(Data items)
┄┄┄┄┄┄┄┄┄┄
/-
Copyright (c) 2026 the pub-hodgecm-mathlib formalisation cell (harness21).  Prover seat hodgecm-mathlib-K2Liu-p13 (g3), Track B «K2-LIT»,
#184♮ = hLiu418 = `stmt-HodgeConjecture-24832`; ROAD Φ (RULING «M-156n»), consumer sheet fa2b1e3a29709f09 row G6-fin, clause (v) of the big-cell package —
letter `K2LiuIntertwiningDeltaEquivariance`, part (a) (K2E5-plan (g7) co-deal 2026-09-04T14:22:38Z (C) (F4); LEAD F0P6-plan (g14) BATCH #30 ∕ #32 (2));
census `K2/K2Liu-p13/g3/CENSUS-G6fin-Phi8FacePackaging.K2Liu-p13-g3.md` 065e2d080ef468d9 (F4).  THEOREMS ONLY (no `def`, no `instance`, no named-fact hypothesis,
no `sorry`); the modulus of `Ad(P_Δ(𝔸))` on `N_Δ(𝔸)` and the Levi homomorphism are taken BY VALUE.
-/
import Summits.HodgeConjecture.HodgeConjecture.Theorems.K2LiuSiegelRationalLeviDecomposition   -- ★ `Λ`∕`hΛ` letters, `mem_unipDelta_of_deltaBlock_eq_one`, `conj_mem_unipDelta`
import Summits.HodgeConjecture.HodgeConjecture.Theorems.K2LiuIntertwiningCentralRayEigen        -- ★ `blk_weylDelta_mul_mul_weylDelta_of_blk_eq_levi` (the template)
import Summits.HodgeConjecture.HodgeConjecture.Theorems.K2LiuModDeltaHeightComparison           -- ★ `exists_gl_coe_eq_deltaBlock`
import HarnessLib

/-!
# Crux `HLiu418`, ROAD Φ, organ Φ8 (sheet row G6-fin): THE LEVI LAW OF THE GLOBAL SIEGEL INTERTWINING INTEGRAL —
# `M f (p h) = θ(p) · δ_{χ,s}(w_Δ m w_Δ) · M f (h)` for `p = m·n₀ ∈ P_Δ(𝔸)`, and the adelic Levi decomposition `P_Δ(𝔸) = Λ(GL_n(𝔸_L)) · N_Δ(𝔸)`

Cell `hodgecm-mathlib`, crux item hLiu418 = `stmt-HodgeConjecture-24832` (helper lane, count-neutral).  GENERIC `n`, doubled frame `H(𝔸) = HA L e dV hdV dW hdW`,
`N_Δ(𝔸) = unipDelta` with a caller-supplied Borel structure, `M f (h) = intertwiningDelta νN f h = ∫_{N_Δ(𝔸)} f(w_Δ u h) dνN(u)` (★ D9).
This is the GLOBAL twin of the local intertwining property ★ `K2LiuLocalIntertwiningProperty.isLocalSiegelSection_localIntertwining_of_modulus`, part (a):
* §1 **ADELIC LEVI DECOMPOSITION** `exists_levi_mul_unip`: with the Levi homomorphism `Λ : GL_n(𝔸_L) →* H(𝔸)` BY VALUE (`hΛ : blk (Λ g) = R·diag(g, g♯)·R⁻¹`, as in
  ★ `K2LiuSiegelRationalLeviDecomposition`; supplied by ★ `K2LiuSiegelDoubledLeviMatrix.exists_leviHom`), every `p ∈ P_Δ(𝔸)` is `p = Λ g · n₀` with `n₀ ∈ N_Δ(𝔸)`
  and `g = p|_Δ` the `Δ`-block (★ `K2LiuModDeltaHeightComparison.exists_gl_coe_eq_deltaBlock`, ★ `mem_unipDelta_of_deltaBlock_eq_one`);
* §2 **THE LEVI LAW** `intertwiningDelta_levi_unip_mul`: for a Siegel section `f ∈ I(s, χ)` (★ `IsSiegelDeltaSection`), `p = m · n₀` with `blk m = R·diag(A, D)·R⁻¹`
  and `n₀ ∈ N_Δ(𝔸)`, and the MODULUS BY VALUE `(u ↦ p⁻¹ u p)_* νN = θ • νN` (the module `|det_Δ p|_𝔸^{n}` of `Ad(p)` on `N_Δ(𝔸) ≅ Herm_n(𝔸_L)`; ★ only on the
  central ray, `K2LiuIntertwiningCentralRayEigen.map_conj_centralRay_eq_smul`):
  `M f (p h) = θ.toReal · δ_{χ,s}(w_Δ m w_Δ) · M f (h)` — `u p = p (p⁻¹ u p)` (a measurable equivalence scaled by `θ`), `w_Δ m = (w_Δ m w_Δ) w_Δ` with
  `w_Δ m w_Δ ∈ P_Δ(𝔸)` of blocks `diag(D, A)` (★ `blk_weylDelta_mul_mul_weylDelta_of_blk_eq_levi`), the section law, and left invariance under `n₀`;
  NO integrability hypothesis (valid for the Bochner junk value too), exactly as ★ `intertwiningDelta_centralRay`;
* §3 `intertwiningDelta_siegel_mul` — the two combined: for every `p ∈ P_Δ(𝔸)`, `M f (p h) = θ.toReal · δ_{χ,s}(w_Δ (Λ p|_Δ) w_Δ) · M f (h)`.
Part (b) (`K2LiuIntertwiningDeltaEquivariance`) evaluates `δ_{χ,s}(w_Δ (Λ g) w_Δ) = χ′(det g)·|det g|_𝔸^{−(s + n∕2)}` (`χ′ = (χ ∘ c)⁻¹`) and, with `θ = |det_Δ p|_𝔸^{n}`,
concludes `M f ∈ I(−s, χ′)` — the `heqv` binder of ★ `K2LiuBigCellGrowthOfEquivariance.growth_of_equivariance`.
Sources: [MoeglinWaldspurger1995, II.1.6 (intertwining operators `M(w, π)`), I.2.1]; [HarrisKudlaSweet1996, §1 (1.11)–(1.15), §6 (6.14)]; [Casselman1980, §3];
[Garrett2018, §3.10 (`d(m n m⁻¹) = δ(m) dn`)].
HONEST LABEL.  Helper lemmas, count-neutral; `HC_CM` is proved only modulo the 7 printed citations (2 remaining named inputs:
hLiu418 = `stmt-HodgeConjecture-24832`, h413 = `stmt-HodgeConjecture-24833`) until rung 0 closes.
-/

set_option autoImplicit false
set_option linter.dupNamespace false -- the mandated namespace repeats `HodgeConjecture.HodgeConjecture`

noncomputable section

open scoped Matrix NNReal ENNReal
open NumberField IsDedekindDomain MeasureTheory MeasureTheory.Measure

namespace Summit.HodgeConjecture.HodgeConjecture.Cruxes.HLiu418.K2LiuIntertwiningDeltaLeviLaw

open Literature.NumberTheory.GelbartRogawski1991.AdaptedBlocks
open Literature.NumberTheory.Automorphic Literature.NumberTheory.Automorphic.UnitaryGroup
open Literature.NumberTheory.GelbartRogawski1991 Literature.NumberTheory.GelbartRogawski1991.GRConstruction
open Literature.NumberTheory.K2Lit.SiegelDoubled Literature.NumberTheory.GaloisRepresentations
open UnitaryDualPair
open Summit.HodgeConjecture.HodgeConjecture.Cruxes.HLiu418.K2LiuSiegelDoubledLeviMatrix
open Summit.HodgeConjecture.HodgeConjecture.Cruxes.HLiu418.K2LiuSiegelRationalLeviDecomposition
open Summit.HodgeConjecture.HodgeConjecture.Cruxes.HLiu418.K2LiuSiegelLeviConjUnipDeltaChar (conj_mem_unipDelta)
open Summit.HodgeConjecture.HodgeConjecture.Cruxes.HLiu418.K2LiuIntertwiningCentralRayEigen (blk_weylDelta_mul_mul_weylDelta_of_blk_eq_levi)
open Summit.HodgeConjecture.HodgeConjecture.Cruxes.HLiu418.K2LiuModDeltaHeightComparison (exists_gl_coe_eq_deltaBlock)

variable (L : Type) [Field L] [NumberField L] [IsCMField L]
variable {N M n : ℕ} (e : Fin N × Fin M ≃ Fin n)
  (dV : Fin N → L) (hdV : ∀ i, IsCMField.complexConj L (dV i) = dV i)
  (dW : Fin M → L) (hdW : ∀ i, IsCMField.complexConj L (dW i) = dW i)

/-! ## §1 The adelic Levi decomposition `p = Λ(p|_Δ) · n₀` -/

section Levi

variable (Λ : GL (Fin n) (AdeleRing (𝓞 L) L) →* HA L e dV hdV dW hdW)
  (hΛ : ∀ g : GL (Fin n) (AdeleRing (𝓞 L) L), blk L e dV hdV dW hdW (Λ g) =
    cayR (AdeleRing (𝓞 L) L) (Fin n) * Matrix.fromBlocks (g : Matrix (Fin n) (Fin n) (AdeleRing (𝓞 L) L)) 0 0
      (((gramR L e dV hdV dW hdW).map ((algebraMap L (AdeleRing (𝓞 L) L)).comp (algebraMap (Fp L) L)))⁻¹ *
        (((g⁻¹ : GL (Fin n) (AdeleRing (𝓞 L) L)) : Matrix (Fin n) (Fin n) (AdeleRing (𝓞 L) L)).map
          (conjAdele (Fp L) L (IsCMField.complexConj L)))ᵀ *
        (gramR L e dV hdV dW hdW).map ((algebraMap L (AdeleRing (𝓞 L) L)).comp (algebraMap (Fp L) L))) *
      cayRinv (AdeleRing (𝓞 L) L) (Fin n))

include hΛ in
/-- `(Λ g)⁻¹|_Δ = g⁻¹` (`Λ` is a homomorphism and `Λ g|_Δ = g`, ★ `deltaBlock_levi_apply`). [cite: HarrisKudlaSweet1996, §1 (1.11)] -/
theorem deltaBlock_levi_inv_apply (g : GL (Fin n) (AdeleRing (𝓞 L) L)) :
    deltaBlock L e dV hdV dW hdW (Λ g)⁻¹ = ((g⁻¹ : GL (Fin n) (AdeleRing (𝓞 L) L)) : Matrix (Fin n) (Fin n) (AdeleRing (𝓞 L) L)) := by
  rw [← map_inv, deltaBlock_levi_apply L e dV hdV dW hdW Λ hΛ]

include hΛ in
/-- **`(Λ(p|_Δ))⁻¹ · p ∈ N_Δ(𝔸)` for `p ∈ P_Δ(𝔸)`**: dividing a Siegel element by the Levi element of its `Δ`-block leaves an element acting trivially on `Δ`,
hence in `N_Δ(𝔸)` (★ `mem_unipDelta_of_deltaBlock_eq_one`). [cite: MoeglinWaldspurger1995, I.2.1] [cite: HarrisKudlaSweet1996, §1 (1.11)–(1.12)] -/
theorem levi_inv_mul_mem_unipDelta (hdV0 : ∀ i, dV i ≠ 0) (hdW0 : ∀ i, dW i ≠ 0) {p : HA L e dV hdV dW hdW} (hp : IsSiegelDelta L e dV hdV dW hdW p)
    {g : GL (Fin n) (AdeleRing (𝓞 L) L)} (hg : (g : Matrix (Fin n) (Fin n) (AdeleRing (𝓞 L) L)) = deltaBlock L e dV hdV dW hdW p) :
    (Λ g)⁻¹ * p ∈ unipDelta L e dV hdV dW hdW := by
  have hΛP : IsSiegelDelta L e dV hdV dW hdW (Λ g)⁻¹ :=
    isSiegelDelta_inv L e dV hdV dW hdW (isSiegelDelta_levi_apply L e dV hdV dW hdW Λ hΛ g)
  refine mem_unipDelta_of_deltaBlock_eq_one L e dV hdV dW hdW hdV0 hdW0 (isSiegelDelta_mul L e dV hdV dW hdW hΛP hp) ?_
  rw [deltaBlock_mul L e dV hdV dW hdW hΛP hp, deltaBlock_levi_inv_apply L e dV hdV dW hdW Λ hΛ, ← hg, ← Units.val_mul, inv_mul_cancel, Units.val_one]

include hΛ in
/-- **ADELIC LEVI DECOMPOSITION `P_Δ(𝔸) = Λ(GL_n(𝔸_L)) · N_Δ(𝔸)`**: every `p ∈ P_Δ(𝔸)` is `p = Λ g · n₀` with `g = p|_Δ ∈ GL_n(𝔸_L)` and `n₀ ∈ N_Δ(𝔸)`.
[cite: MoeglinWaldspurger1995, I.2.1] [cite: HarrisKudlaSweet1996, §1 (1.11)–(1.12)] -/
theorem exists_levi_mul_unip (hdV0 : ∀ i, dV i ≠ 0) (hdW0 : ∀ i, dW i ≠ 0) {p : HA L e dV hdV dW hdW} (hp : IsSiegelDelta L e dV hdV dW hdW p) :
    ∃ (g : GL (Fin n) (AdeleRing (𝓞 L) L)) (n₀ : HA L e dV hdV dW hdW),
      (g : Matrix (Fin n) (Fin n) (AdeleRing (𝓞 L) L)) = deltaBlock L e dV hdV dW hdW p ∧ n₀ ∈ unipDelta L e dV hdV dW hdW ∧ p = Λ g * n₀ := by
  obtain ⟨g, hg⟩ := exists_gl_coe_eq_deltaBlock L e dV hdV dW hdW hp
  exact ⟨g, (Λ g)⁻¹ * p, hg, levi_inv_mul_mem_unipDelta L e dV hdV dW hdW Λ hΛ hdV0 hdW0 hp hg, by rw [mul_inv_cancel_left]⟩

end Levi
┄┄┄┄┄┄┄┄┄┄
§ Exercise objective: From the entries above, return exactly the line containing "section law, and", the line containing "NO integrability hypothesis", and all lines between, and nothing else.

§ Task response:
  `w_Δ m w_Δ ∈ P_Δ(𝔸)` of blocks `diag(D, A)` (★ `blk_weylDelta_mul_mul_weylDelta_of_blk_eq_levi`), the section law, and left invariance under `n₀`;
  NO integrability hypothesis (valid for the Bochner junk value too), exactly as ★ `intertwiningDelta_centralRay`;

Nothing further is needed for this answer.